Q: How do I know if the elimination method will work for a particular system of equations?

A: The elimination method will work for a system of equations if the coefficients of the variables in the equations are integers or can be easily manipulated to be integers. If the coefficients are not integers, you may need to use other techniques, such as substitution or matrices, to solve the system.

Q: What are some common mistakes to avoid when using the elimination method?

A: Some common mistakes to avoid when using the elimination method include:

• Not making the coefficients of the variables multiples of each other
• Not adding or subtracting the equations correctly
• Not solving for the remaining variables after eliminating a variable
• Not checking the solution to make sure it satisfies all the equations

Q: Can I use the elimination method to solve a system of equations with fractions?

A: Yes, you can use the elimination method to solve a system of equations with fractions.

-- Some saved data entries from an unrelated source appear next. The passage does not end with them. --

import Summits.ResolutionOfSingularities.ResolutionOfSingularities.Theorems.WeightedInvariantIotaOrder
import Literature.AlgebraicGeometry.Resolution.SmoothUniformizationProofs
import Literature.AlgebraicGeometry.Resolution.OrderFlatLocalHom
import HarnessLib

/-!
# The order function is invariant under essentially smooth local homomorphisms (door H2a‴, clause (c11), ι-half)

Topic: `Summits/ResolutionOfSingularities/ResolutionOfSingularities/Theorems`. Helper for the door item
`HypersurfaceCentreConstruction` (statement `stmt-ResolutionOfSingularities-19897`, route `WeightedInvariant`):
the ι-half of conjunct (c11) `LocalEngine.IotaJEssSmoothCompatible` of the tree's clause module
`WeightedInvariantHypersurfaceLocalGameEFT3` (res-L1-w43-plan-1 eft v7/v8; stub-9 = res-D-brk-1 CRITIC (E6) TYPING
POINT 1) at the first ι-instance `LocalEngine.iotaOrd` of ORDER (o11) (res-type-073, `WeightedInvariantIotaOrder`):
**for a LOCAL, FORMALLY SMOOTH, essentially-of-finite-type homomorphism `S → S'` of regular local rings and
`f ∈ S`, `iotaOrd S' f = iotaOrd S f`** (`iotaOrd_essSmooth_eq`), i.e. `f ∈ 𝔪_Sⁿ ↔ f ∈ 𝔪_{S'}ⁿ` for all `n`
(`mem_maximalIdeal_pow_iff_of_formallySmooth`; `ℕ∞` form `adicOrder_algebraMap_eq_of_formallySmooth`).  Consequently `IotaJEssSmoothCompatible iotaOrd J` reduces to
its `J`-half (`iotaJEssSmoothCompatible_iotaOrd_iff`).  res-type-039, STATUS 2026-08-27T05:49Z (reserve volunteer
on the (o·) desk's terms).

[OURS · L1 W4.3] Replaces the role of NO printed item; NOT a statement of the manuscript
[claim: Hironaka2017, status: under-review]. AI work, weaker than expert review.

## Proof (all inputs are tree / Mathlib theorems; template `Resolution.Grothendieck1967_17_5_8_holds`)

* `S'` is essentially of finite type over `S`, so it is the localisation of a finite-type subalgebra `A₀` at the
  prime `𝔪_{S'} ∩ A₀`; presenting `A₀` as a quotient of `S[X₁,…,Xₙ]` exhibits `S'` as a quotient of the local ring
  `P = S[X]_𝔓` of an affine space over `S`, which is flat and Noetherian; Mathlib's
  `Algebra.FormallySmooth.flat_of_algHom_of_isNoetherianRing` then gives **`S'` flat over `S`**
  (`flat_of_formallySmooth_of_essFiniteType`).
* The closed fibre `k_S ⊗_S S' ≅ S'/𝔪_S S'` is local, formally smooth and essentially of finite type over the
  residue field, hence **regular** (tree `Resolution.isRegularLocalRing_of_formallySmooth_of_essFiniteType`,
  Görtz–Wedhorn 6.26).
* For a flat local homomorphism of Noetherian local rings with regular closed fibre, `a ∈ 𝔪_Sⁿ ↔ a ∈ 𝔪_{S'}ⁿ`
  (tree `Resolution.mem_pow_maximalIdeal_iff_of_isRegularLocalRing_fiber`, Matsumura §22).
* `iotaOrd` on a local ring is determined by these memberships (`iotaOrd_le_iotaOrd_of_forall`).

Regularity of `S` and `S'` (binders of the clause) is not used beyond Noetherianity of `S`; the statements below
keep the clause's binders verbatim where they instantiate it and drop them where they are idle.

## References

* H. Matsumura, *Commutative Ring Theory*, §22 (flat local homomorphisms, fibres) and Thm. 23.7.
  [cite: Matsumura1987, §22 Cor. to Thm. 22.5]
* U. Görtz, T. Wedhorn, *Algebraic Geometry I*, Lemma 6.26. [GortzWedhorn2020]
* A. Grothendieck, EGA IV₄ 17.5.8 (iii). [Grothendieck1967]
-/

noncomputable section

open IsLocalRing Literature.AlgebraicGeometry.Resolution
open scoped TensorProduct

set_option linter.dupNamespace false -- mandated namespace of this single-conjunct summit

namespace Summit.ResolutionOfSingularities.ResolutionOfSingularities.Cruxes.HypersurfaceCentreConstruction.LocalEngine

namespace IotaOrderEssSmooth

universe u

/-- **Formally smooth + essentially of finite type over a Noetherian ring, with local target ⇒ flat.**
`S'` local and essentially of finite type over `S` is the localisation of a finite-type subalgebra at a prime,
hence a quotient of a (flat, Noetherian) local ring of an affine space over `S`; formal smoothness splits the
adic projection (Mathlib `Algebra.FormallySmooth.flat_of_algHom_of_isNoetherianRing`). [folklore]
[cite: Matsumura1987, §22 Cor. to Thm. 22.5] -/
theorem flat_of_formallySmooth_of_essFiniteType (S S' : Type u) [CommRing S] [CommRing S']
    [IsNoetherianRing S] [IsLocalRing S'] [Algebra S S'] [Algebra.FormallySmooth S S']
    [Algebra.EssFiniteType S S'] : Module.Flat S S' := by
  classical
  let A₀ : Subalgebra S S' := Algebra.EssFiniteType.subalgebra S S'
  haveI hA₀ : Algebra.FiniteType S A₀ := inferInstance
  let q₀ : Ideal A₀ := (maximalIdeal S').comap (algebraMap A₀ S')
  haveI hq₀ : q₀.IsPrime := Ideal.comap_isPrime _ _
  -- `S'` is the localisation of `A₀` at `q₀`
  haveI : IsLocalization.AtPrime S' q₀ := by
    refine IsLocalization.of_le (Algebra.EssFiniteType.submonoid S S') q₀.primeCompl ?_ ?_
    · intro a ha haq
      have hu : IsUnit (algebraMap A₀ S' a) := ha
      exact (IsLocalRing.mem_maximalIdeal _).mp (Ideal.mem_comap.mp haq) hu
    · intro a ha
      by_contra hu
      exact ha (Ideal.mem_comap.mpr ((IsLocalRing.mem_maximalIdeal _).mpr hu))
  -- present `A₀` as a quotient of a polynomial ring and `S'` as a quotient of a local ring of it
  obtain ⟨n, f₀, hf₀⟩ := Algebra.FiniteType.iff_quotient_mvPolynomial''.mp hA₀
  let 𝔓 : Ideal (MvPolynomial (Fin n) S) := q₀.comap f₀
  haveI : 𝔓.IsPrime := Ideal.comap_isPrime f₀ q₀
  let P := Localization.AtPrime 𝔓
  let fP : P →ₐ[S] S' := IsLocalization.liftAlgHom (M := 𝔓.primeCompl)
      (f := (IsScalarTower.toAlgHom S A₀ S').comp f₀) fun x => by
    have hx : f₀ x.1 ∈ q₀.primeCompl := x.2
    simpa using IsLocalization.map_units (M := q₀.primeCompl) S' ⟨f₀ x.1, hx⟩
  have hf₁ : Function.Surjective fP := by
    intro x
    obtain ⟨x, ⟨s, hs⟩, rfl⟩ := IsLocalization.exists_mk'_eq q₀.primeCompl x
    obtain ⟨x, rfl⟩ := hf₀ x
    obtain ⟨s, rfl⟩ := hf₀ s
    refine ⟨IsLocalization.mk' (M := 𝔓.primeCompl) P x ⟨s, hs⟩, ?_⟩
    simp [fP, IsLocalization.lift_mk', Units.mul_inv_eq_iff_eq_mul, IsUnit.liftRight]
    exact (IsLocalization.mk'_spec S' (f₀ x) ⟨f₀ s, hs⟩).symm
  exact Algebra.FormallySmooth.flat_of_algHom_of_isNoetherianRing fP hf₁

/-- **The closed fibre of a local, formally smooth, essentially-of-finite-type homomorphism is regular**:
`S' ⧸ 𝔪_S S'` is a regular local ring (it is `k_S ⊗_S S'`, local, formally smooth and essentially of finite type
over the residue field `k_S`; tree `Resolution.isRegularLocalRing_of_formallySmooth_of_essFiniteType`).
[cite: GortzWedhorn2020, Lemma 6.26 (p. 196)] -/
theorem isRegularLocalRing_fibre_of_formallySmooth (S S' : Type u) [CommRing S] [CommRing S']
    [IsLocalRing S] [IsLocalRing S'] [Algebra S S'] [IsLocalHom (algebraMap S S')]
    [Algebra.FormallySmooth S S'] [Algebra.EssFiniteType S S'] :
    IsRegularLocalRing (S' ⧸ (maximalIdeal S).map (algebraMap S S')) := by
  haveI : IsRegularLocalRing (ResidueField S ⊗[S] S') :=
    isRegularLocalRing_of_formallySmooth_of_essFiniteType (ResidueField S) _
  let e : ResidueField S ⊗[S] S' ≃+* S' ⧸ (maximalIdeal S).map (algebraMap S S') :=
    (Algebra.TensorProduct.comm S (ResidueField S) S').toRingEquiv.trans
      (Algebra.TensorProduct.quotIdealMapEquivTensorQuot S' (maximalIdeal S)).toRingEquiv.symm
  exact IsRegularLocalRing.of_ringEquiv e

/-- **`f ∈ 𝔪_Sⁿ ↔ f ∈ 𝔪_{S'}ⁿ`** along a local, formally smooth, essentially-of-finite-type homomorphism
`S → S'` of Noetherian local rings (flat with regular closed fibre, then Matsumura §22 via the tree's
`Resolution.mem_pow_maximalIdeal_iff_of_isRegularLocalRing_fiber`). [cite: Matsumura1987, §22 Cor. to Thm. 22.5] -/
theorem mem_maximalIdeal_pow_iff_of_formallySmooth (S S' : Type u) [CommRing S] [CommRing S']
    [IsLocalRing S] [IsNoetherianRing S] [IsLocalRing S'] [IsNoetherianRing S'] [Algebra S S']
    [IsLocalHom (algebraMap S S')] [Algebra.FormallySmooth S S'] [Algebra.EssFiniteType S S']
    (n : ℕ) (f : S) :
    f ∈ maximalIdeal S ^ n ↔ algebraMap S S' f ∈ maximalIdeal S' ^ n := by
  haveI : Module.Flat S S' := flat_of_formallySmooth_of_essFiniteType S S'
  exact mem_pow_maximalIdeal_iff_of_isRegularLocalRing_fiber
    (isRegularLocalRing_fibre_of_formallySmooth S S') n f

/-- **`ord_{S'}(f) = ord_S(f)`** (tree `Resolution.adicOrder`, `ℕ∞`-valued) along a local, formally smooth,
essentially-of-finite-type homomorphism of Noetherian local rings — the form every order-type class function
(`φ ∘ adicOrder` on local rings) consumes. [cite: Matsumura1987, §22 Cor. to Thm. 22.5] -/
theorem adicOrder_algebraMap_eq_of_formallySmooth (S S' : Type u) [CommRing S] [CommRing S']
    [IsLocalRing S] [IsNoetherianRing S] [IsLocalRing S'] [IsNoetherianRing S'] [Algebra S S']
    [IsLocalHom (algebraMap S S')] [Algebra.FormallySmooth S S'] [Algebra.EssFiniteType S S'] (f : S) :
    adicOrder (algebraMap S S' f) = adicOrder f := by
  refine le_antisymm ?_ ?_
  · refine ENat.forall_natCast_le_iff_le.mp fun n hn => ?_
    rw [le_adicOrder_iff] at hn ⊢
    exact (mem_maximalIdeal_pow_iff_of_formallySmooth S S' n f).mpr hn
  · refine ENat.forall_natCast_le_iff_le.mp fun n hn => ?_
    rw [le_adicOrder_iff] at hn ⊢
    exact (mem_maximalIdeal_pow_iff_of_formallySmooth S S' n f).mp hn

end IotaOrderEssSmooth

open IotaOrderEssSmooth

/-- **(c11), ι-half, for the order function**: along a local, formally smooth, essentially-of-finite-type
homomorphism `S → S'` of regular local rings (the binders of `IotaJEssSmoothCompatible` verbatim),
`iotaOrd S' f = iotaOrd S f`. [OURS · L1 W4.3 · door H2a‴ (c11)] [cite: Matsumura1987, §22 Cor. to Thm. 22.5] -/
theorem iotaOrd_essSmooth_eq (S S' : Type) [CommRing S] [CommRing S'] [IsRegularLocalRing S]
    [IsRegularLocalRing S'] [Algebra S S'] [IsLocalHom (algebraMap S S')] [Algebra.FormallySmooth S S']
    [Algebra.EssFiniteType S S'] (f : S) :
    iotaOrd S' (algebraMap S S' f) = iotaOrd S f := by
  refine le_antisymm ?_ ?_
  · exact iotaOrd_le_iotaOrd_of_forall S S' f (algebraMap S S' f) fun n hn =>
      (mem_maximalIdeal_pow_iff_of_formallySmooth S S' n f).mpr hn
  · exact iotaOrd_le_iotaOrd_of_forall S' S (algebraMap S S' f) f fun n hn =>
      (mem_maximalIdeal_pow_iff_of_formallySmooth S S' n f).mp hn

/-- **Reduction of (c11) at `ι = iotaOrd` to its `J`-half**: for every centre filtration `J`,
`IotaJEssSmoothCompatible iotaOrd J` holds iff `J` extends along local, formally smooth, essentially-of-finite-type
homomorphisms of regular local rings. [OURS · L1 W4.3 · door H2a‴ (c11)] [folklore] -/
theorem iotaJEssSmoothCompatible_iotaOrd_iff (J : (R : Type) → [CommRing R] → R → ℕ → Ideal R) :
    IotaJEssSmoothCompatible iotaOrd J ↔
      ∀ (S S' : Type) [CommRing S] [CommRing S'] [IsRegularLocalRing S] [IsRegularLocalRing S'] [Algebra S S']
        [IsLocalHom (algebraMap S S')] [Algebra.FormallySmooth S S'] [Algebra.EssFiniteType S S'] (f : S),
        ∀ m : ℕ, J S' (algebraMap S S' f) m = (J S f m).map (algebraMap S S') := by
  constructor
  · intro h S S' _ _ _ _ _ _ _ _ f
    exact (h S S' f).2
  · intro h S S' _ _ _ _ _ _ _ _ f
    exact ⟨iotaOrd_essSmooth_eq S S' f, h S S' f⟩

end Summit.ResolutionOfSingularities.ResolutionOfSingularities.Cruxes.HypersurfaceCentreConstruction.LocalEngine

end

However, you may need to multiply the equations by necessary multiples to eliminate the fractions.

Q: How do I know if the solution to a system of equations is unique?

A: The solution to a system of equations is unique if the system has a unique solution. If the system has multiple solutions, the solution is not unique.

Q: Can I use the elimination method to solve a system of equations with complex numbers?

A: Yes, you can use the elimination method to solve a system of equations with complex numbers. However, you may need to use more complex techniques, such as substitution or matrices, to eliminate variables.

Conclusion

The elimination method is a powerful technique for solving systems of linear equations. By understanding how to use the elimination method, you can solve systems of equations with ease. Remember to make the coefficients of the variables multiples of each other, add or subtract the equations correctly, and solve for the remaining variables after eliminating a variable. With practice, you will become proficient in using the elimination method to solve systems of linear equations.